» **PROBLEM DETAILS**: Below is some data. Retype exactly the lines starting at the one with "(DeuringCert.curve cert163).c₄ ^" and ending at the one with "(hn : (DeuringCert.curve".
··· EXCERPTED DATA ···
/-- `Δ` and `c₄³ = jΔ` for the model of `cert19` (`j = -884736`). [folklore] -/
theorem model19 : (DeuringCert.curve cert19).Δ = -(2 ^ 12 * 19 ^ 3) ∧
    (DeuringCert.curve cert19).c₄ ^ 3 = -884736 * (DeuringCert.curve cert19).Δ := by
  constructor <;> decide

/-- `Δ` and `c₄³ = jΔ` for the model of `cert43` (`j = -884736000`). [folklore] -/
theorem model43 : (DeuringCert.curve cert43).Δ = -(2 ^ 12 * 43 ^ 3) ∧
    (DeuringCert.curve cert43).c₄ ^ 3 = -884736000 * (DeuringCert.curve cert43).Δ := by
  constructor <;> decide

/-- `Δ` and `c₄³ = jΔ` for the model of `cert67` (`j = -147197952000`). [folklore] -/
theorem model67 : (DeuringCert.curve cert67).Δ = -(2 ^ 12 * 67 ^ 3) ∧
    (DeuringCert.curve cert67).c₄ ^ 3 = -147197952000 * (DeuringCert.curve cert67).Δ := by
  constructor <;> decide

/-- `Δ` and `c₄³ = jΔ` for the model of `cert163` (`j = -262537412640768000`). [folklore] -/
theorem model163 : (DeuringCert.curve cert163).Δ = -(2 ^ 12 * 163 ^ 3) ∧
    (DeuringCert.curve cert163).c₄ ^ 3 = -262537412640768000 * (DeuringCert.curve cert163).Δ := by
  constructor <;> decide

/-! ## The generic certificate theorem, specialised -/

section Cert

variable {c : IsogenyCert} {d : ℤ} [Fact (d < 0)] {p : ℕ} [Fact p.Prime]

/-- **From a certificate to every curve with the model's `j`-invariant.** [folklore] -/
theorem exists_pTorsion_of_cert (hc : c.check = true) (H : DeuringCert.IsCMTwistCert c d)
    (cop : CoprimeCert) {k' : ℕ} (hcop : c.checkCoprime cop k' = true) (hℓ : cop.ℓ.Prime)
    (hp2 : p ≠ 2) (hpd : ¬ (p : ℤ) ∣ d) (hsq : IsSquare ((d : ℤ) : ZMod p))
    (hΔc : ¬ (p : ℤ) ∣ (DeuringCert.curve c).Δ) (n : ℤ)
    (hn : (DeuringCert.curve c).c₄ ^ 3 = n * (DeuringCert.curve c).Δ)
    (W : WeierstrassCurve ℚ) [W.IsElliptic] [W.IsGloballyMinimal] (hj : W.j = n)
    (hΔ : ¬ (p : ℤ) ∣ minimalDiscriminantInt W) :
    ∃ P : (reductionModPrime W p).geomPoints, P ≠ 0 ∧ p • P = 0 := by
  haveI : ((DeuringCert.curve c).map (Int.castRingHom (ZMod p))).IsElliptic := by
    rw [isElliptic_iff, map_Δ, isUnit_iff_ne_zero, eq_intCast, Ne, ZMod.intCast_zmod_eq_zero_iff_dvd]
    exact hΔc
  exact exists_pTorsion_reductionModPrime_of_model W n hj hΔ _ (j_map_intCast _ n hn)
    (DeuringCert.exists_ne_zero_nsmul_eq_zero_of_isogenyCert hc H cop hcop hℓ hp2 hpd hsq hΔc)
···
» **PROBLEM SOLUTION**:
    (DeuringCert.curve cert163).c₄ ^ 3 = -262537412640768000 * (DeuringCert.curve cert163).Δ := by
  constructor <;> decide

/-! ## The generic certificate theorem, specialised -/

section Cert

variable {c : IsogenyCert} {d : ℤ} [Fact (d < 0)] {p : ℕ} [Fact p.Prime]

/-- **From a certificate to every curve with the model's `j`-invariant.** [folklore] -/
theorem exists_pTorsion_of_cert (hc : c.check = true) (H : DeuringCert.IsCMTwistCert c d)
    (cop : CoprimeCert) {k' : ℕ} (hcop : c.checkCoprime cop k' = true) (hℓ : cop.ℓ.Prime)
    (hp2 : p ≠ 2) (hpd : ¬ (p : ℤ) ∣ d) (hsq : IsSquare ((d : ℤ) : ZMod p))
    (hΔc : ¬ (p : ℤ) ∣ (DeuringCert.curve c).Δ) (n : ℤ)
    (hn : (DeuringCert.curve c).c₄ ^ 3 = n * (DeuringCert.curve c).Δ)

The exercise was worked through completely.